O Índice Global da Fome (IGF) 2022 expõe uma escala de gravidade da fome que inclui os níveis "baixo, moderado, grave, alarmante e extremamente alarmante". Segundo o relatório, "a fome elevada persiste em demasiadas regiões", com os níveis de população que se encontram subnutridos a aumentar e sem previsões de qualquer melhoria até 2030, o que põe em causa as metas definidas na chamada Agenda 2030 (delineada pela ONU e constituída por 17 grandes objectivos de desenvolvimento sustentável).
O Índice Global da Fome 2022 reflecte, segundo os especialistas que realizaram o relatório, "tanto o escândalo da fome alarmante em muitos países, quanto a trajetória de mudança em países onde décadas de progresso no combate à fome estão a ser destruídos".
No relatório do IGF 2022 lê-se que a fome foi agravada pelas últimas crises e pelas actualmente em curso, como o impacto da pandemia de covid-19, a guerra na Ucrânia e as alterações climáticas, "todas elas poderosas potenciadoras de fome"
O Sul da Ásia, segundo o documento, é a região com os valores mais elevados, sendo a África subsaariana a segunda região com os níveis de fome mais graves, com a subalimentação e a taxa de mortalidade infantil "mais altas do que qualquer outra região do mundo".
Os valores de regiões como a África oriental, a Ásia ocidental e o norte de África também são "preocupantes".
No documento, o IGF revela que "a percentagem de pessoas sem acesso regular a calorias suficientes está a aumentar", em relação aos "cerca de 828 milhões de pessoas subalimentadas em 2021, o que representa uma inversão de mais de uma década de progresso no combate à fome", devido a "uma onda de crises".
"A guerra na Ucrânia veio aumentar ainda mais os preços globais dos alimentos, de combustíveis e fertilizantes e tem o potencial de agravar ainda mais a fome em 2023 e nos anos seguintes", lê-se no relatório, que observa que "estas crises vêm juntar-se a factores subjacentes, tais como pobreza, desigualdade, governação inadequada, fracas infra-estruturas e baixa produtividade agrícola, que contribuem para a fome e vulnerabilidade crónicas".
"A nível mundial e em muitos países e regiões, os actuais sistemas alimentares são inadequados para enfrentar estes desafios e acabar com a fome", afirmam os especialistas que elaboraram o documento, defendendo que, "sem uma mudança significativa, existe um potencial de agravamento da situação já em 2023".
Os especialistas alertam para o facto de cinco países do mundo num nível alarmante - quatro deles africanos e o Iémen, um país em guerra civil desde 2014, que provocou, segundo a ONU, "a pior crise humanitária do mundo" e que, em Outubro de 2020, a edição anual do IGF incluía já entre os países com níveis de fome alarmantes.

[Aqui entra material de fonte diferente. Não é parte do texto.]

import Literature.AnabelianGeometry.EtaleTheta.ThetaCoversProp22iSignToyIndependence

/-!
# [EtTh] Remark 2.1.1 at the typed interface: `inv_ell` is NECESSARY (sign-toy countermodel; toy ≠ print)

Mochizuki, *The Étale Theta Function …* [EtTh], Publ. RIMS 45 (2009), §2, Remark 2.1.1, PRIMS text
p.36 (bib key `MochizukiEtTh2009`): "`C̲^log → C^log` … fails to be Galois in general: no nontrivial
automorphism `∈ Gal(X̲/X)` of odd order descends to an automorphism of `C̲^log` over `C^log`" — typed
as `ThetaCovers.CoverData.Rmk211` (`N_{Π_C}(Π_C̲) ∩ Π_X = Π_X̲`; `ThetaCovers.lean`, seat abc-iut-L2-t2)
and DISCHARGED over `CoverDataAx` by `CoverDataAx.rmk211_holds` (`ThetaCoversAxioms.lean`), using the
axiom `inv_ell` ("the inversion acts on `Q` by `−1`").

WHAT THIS FILE SHOWS over the sign toys `SignToy.signToy l se sθ hl : CoverData l`
(`ThetaCoversProp22iSignToy.lean`), for odd `l ≥ 3`:
* `SignToy.cb_conj` — the `b`-coordinate of a conjugate `g t g⁻¹` in `(ℤ/l)³ ⋊ ℤˣ`;
* `SignToy.signToy_not_rmk211` — if `¬ se` (the would-be inversions CENTRALISE `Δ̄^ell_X`), then
  `Π_C̲ := {b = 0} ⋊ ℤˣ` (of type `(1, l-tors)±`, part 2) is NORMAL in `Π_C`, so
  `N_{Π_C}(Π_C̲) ∩ Π_X = Π_X ≠ Π_X̲` and `Rmk211` FAILS; `SignToy.signToy_rmk211` — at the printed sign
  pattern `(se, sθ) = (true, false)` it holds (by `CoverDataAx.rmk211_holds`, BY NAME);
* corollaries `CoverData.not_forall_rmk211_of_odd` — for EVERY odd `l ≥ 3` the universal closure
  `∀ X : CoverData l, X.Rmk211` of the named fact (FACT-LIST F-0599) is REFUTED over the bare interface
  (honest label: schema over `CoverData`, witnessed at `CoverDataAx` instances);
  `CoverData.exists_inv_theta_not_rmk211` — `inv_ell` is NECESSARY for Rmk 2.1.1 at the interface
  (`pow_mem_barKer`, `inv_theta` holding); `CoverData.exists_rmk211_and_prop22_i` — joint non-vacuity.
STATE OF RECORD (acknowledged, not restated): the `∀ l`-closures of F-0596 / F-0599 were refuted first by
abc-iut-w6-d083's `CoverData.not_forall_prop22_i` / `not_forall_rmk211` (`Discharge/Sec2Prop22iRmk211BareNegative.lean`,
p434578; one abelian toy at `l = 3`, `ι` central); this PROOF-ONLY sequel records the same phenomenon
uniformly in `l` inside the sign-toy family and in the explicit «axiom necessary» form.

HONEST SCOPE. Toy independence at the typed interface only; in print the inversion IS the elliptic `−1`.
Nothing here takes a side on anything printed. abc-iut cell, seat abc-iut-w6-d081 (W6 row
EtTh:Prop2.2(i); sequel for the sibling row EtTh:Rmk2.1.1). [cite: MochizukiEtTh2009, Rmk 2.1.1 p.36]
-/

namespace Literature.AnabelianGeometry.EtaleTheta

namespace ThetaCovers

namespace SignToy

open Multiplicative

variable {l : ℕ} {se sθ : Bool}

/-- The `b`-coordinate of a conjugate in `(ℤ/l)³ ⋊ ℤˣ`:
`b(g t g⁻¹) = b(g) + sgn_se(g) · b(t) − sgn_se(t) · b(g)`. (toy; no claim about print)
[cite: MochizukiEtTh2009, Rmk 2.1.1 p.36] -/
theorem cb_conj (g t : G l se sθ) :
    cb (g * t * g⁻¹) = cb g + sgn l se g.right * cb t - sgn l se t.right * cb g := by
  simp only [cb_mul, cb_inv, SemidirectProduct.mul_right, sgn_mul]
  linear_combination (-(sgn l se t.right * cb g)) * sgn_mul_self l se g.right

variable (l se sθ) (hl : Odd l)

/-- If `¬ se`, `Π_C̲ = {b = 0} ⋊ ℤˣ` is normalised by ALL of `Π_C`. (toy; no claim about print)
[cite: MochizukiEtTh2009, Rmk 2.1.1 p.36] -/
theorem mem_normalizer_PiCu (hse : se = false) (g : G l se sθ) :
    g ∈ Subgroup.normalizer (PiCu l se sθ : Set (G l se sθ)) := by
  subst hse
  rw [Subgroup.mem_set_normalizer_iff]
  intro t
  show cb t = 0 ↔ cb (g * t * g⁻¹) = 0
  rw [cb_conj, sgn_false, sgn_false, one_mul, one_mul, add_sub_cancel_left]

/-- **If `¬ se` (odd `l ≥ 3`), Remark 2.1.1 FAILS in the sign toy**: `N_{Π_C}(Π_C̲) ∩ Π_X = Π_X` contains
`(0, 1, 0) ∉ Π_X̲`. (toy; no claim about print) [cite: MochizukiEtTh2009, Rmk 2.1.1 p.36] -/
theorem signToy_not_rmk211 (hse : se = false) (h1 : 1 < l) : ¬ (signToy l se sθ hl).Rmk211 := by
  intro h
  haveI : Fact (1 < l) := ⟨h1⟩
  have hN := h (PiCu l se sθ) (isTypeLTorsPm_PiCu l se sθ hl)
  set d : G l se sθ := SemidirectProduct.inl (ofAdd ((0 : ZMod l), (1 : ZMod l), (0 : ZMod l))) with hd
  have hdN : d ∈ Subgroup.normalizer (PiCu l se sθ : Set (G l se sθ)) ⊓ (signToy l se sθ hl).PiX :=
    ⟨mem_normalizer_PiCu l se sθ hse d, rfl⟩
  rw [hN] at hdN
  exact one_ne_zero (hdN.1 : cb d = 0)

/-- At the printed sign pattern `(se, sθ) = (true, false)` Remark 2.1.1 HOLDS in the sign toy (by
`CoverDataAx.rmk211_holds`, BY NAME). (toy; no claim about print) [cite: MochizukiEtTh2009, Rmk 2.1.1 p.36] -/
theorem signToy_rmk211 : (signToy l true false hl).Rmk211 :=
  (signToyAx l hl).rmk211_holds

end SignToy

namespace CoverData

/-- **For EVERY odd `l ≥ 3`, the universal closure `∀ X : CoverData l, X.Rmk211` is REFUTED** (in the
sign toy with central `ι̲`, `Π_C̲` is normal in `Π_C`); the `∀ l`-closure was refuted first at `l = 3` by
abc-iut-w6-d083's `CoverData.not_forall_rmk211` (same phenomenon). Honest FACT-LIST reading of F-0599: a
SCHEMA over `CoverData`, witnessed at `CoverDataAx` instances (`CoverDataAx.rmk211_holds`).
(toy independence at the typed interface; no claim about print) [cite: MochizukiEtTh2009, Rmk 2.1.1 p.36] -/
theorem not_forall_rmk211_of_odd {l : ℕ} (hl : Odd l) (h1 : 1 < l) : ¬ ∀ X : CoverData.{0} l, X.Rmk211 :=
  fun h => SignToy.signToy_not_rmk211 l false false hl rfl h1 (h _)

/-- **`inv_ell` is NECESSARY for Remark 2.1.1 at the interface**: a `CoverData l` (odd `l ≥ 3`) in which
`Δ̄_X` has exponent `l` and every element of `Δ_C ∖ Δ_X` acts by `+1` on `Δ̄_Θ` (the axioms
`pow_mem_barKer`, `inv_theta` of `CoverDataAx`), yet `inv_ell` and Rmk 2.1.1 both fail — the sign toy
`(+, +)`. (toy independence; no claim about print) [cite: MochizukiEtTh2009, Rmk 2.1.1 p.36] -/
theorem exists_inv_theta_not_rmk211 {l : ℕ} (hl : Odd l) (h1 : 1 < l) :
    ∃ X : CoverData.{0} l,
      (∀ d ∈ X.PiX ⊓ X.aug.ker, d ^ l ∈ X.barKer) ∧
      (∀ c ∈ X.aug.ker, c ∉ X.PiX → ∀ t ∈ X.barTheta, c * t * c⁻¹ * t⁻¹ ∈ X.barKer) ∧
      ¬ (∀ c ∈ X.aug.ker, c ∉ X.PiX → ∀ d ∈ X.PiX ⊓ X.aug.ker, c * d * c⁻¹ * d ∈ X.barTheta) ∧
      ¬ X.Rmk211 :=
  ⟨SignToy.signToy l false false hl, SignToy.signToy_pow_mem l false false hl,
    SignToy.signToy_inv_theta l false false hl rfl, SignToy.signToy_not_inv_ell l false false hl rfl h1,
    SignToy.signToy_not_rmk211 l false false hl rfl h1⟩

/-- Conversely the two refuted closures are jointly WITNESSED at one `CoverData` (the sign toy `(−, +)`,
a `CoverDataAx`): Rmk 2.1.1 and Prop 2.2 (i) hold there together — the schema reading is not vacuous.
(toy; no claim about print) [cite: MochizukiEtTh2009, Rmk 2.1.1 p.36] -/
theorem exists_rmk211_and_prop22_i {l : ℕ} (hl : Odd l) :
    ∃ X : CoverData.{0} l, X.Rmk211 ∧ X.Prop22_i :=
  ⟨SignToy.signToy l true false hl, SignToy.signToy_rmk211 l hl,
    (SignToy.signToyAx l hl).prop22_i_holds⟩

end CoverData

end ThetaCovers

end Literature.AnabelianGeometry.EtaleTheta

Além disso, o IGF coloca quatro países num nível provisoriamente alarmante - mais três países africanos e a Síria, também palco de uma guerra civil desde 2011 - e 35 países num nível grave de fome (a maioria dos quais também africanos, além de Timor-Leste, Haiti, Índia e Paquistão, Papua-Nova Guiné, Coreia do Norte e Afeganistão, onde os talibãs retomaram o poder há pouco mais de um ano e que enfrenta uma grave crise económica).
As possíveis soluções indicadas no relatório passam pela transformação dos sistemas alimentares, bem como pela importância do papel que os Governos locais desempenham nestas regiões.
"Num sistema alimentar global que ficou aquém do fim sustentável da fome, é importante olhar para a governação dos sistemas alimentares a nível local, onde os cidadãos estão a encontrar formas inovadoras de responsabilizar os decisores pela resolução do problema da insegurança alimentar e nutricional", refere uma das especialistas, Danielle Resnick, num ensaio incluído no relatório do IGF deste ano.
"Embora a transformação dos sistemas alimentares demande, em última análise, intervenções a múltiplos níveis, justifica-se uma maior concentração na governação local dos sistemas alimentares", porque "as práticas de gestão dos recursos naturais, os métodos agrícolas e pecuários e as preferências alimentares assentam frequentemente nas tradições culturais locais, experiências históricas, e condições agro-ecológicas", defende Resnick.
O Sul asiático é também a região com maior taxa de atraso no crescimento infantil (raquitismo) e, "de longe, a maior taxa de emaciação infantil do que qualquer outra região do mundo".
A emaciação infantil (percentagem de crianças com menos de cinco anos com baixo peso para a sua altura, o que é reflexo de subnutrição aguda), a subalimentação, o atraso no crescimento infantil (que reflecte subnutrição crónica) e a taxa de mortalidade infantil de crianças com menos de cinco anos, são os quatro indicadores em que se apoia o relatório "para medir e acompanhar de forma abrangente a fome a nível global, regional e nacional ao longo dos últimos anos e décadas".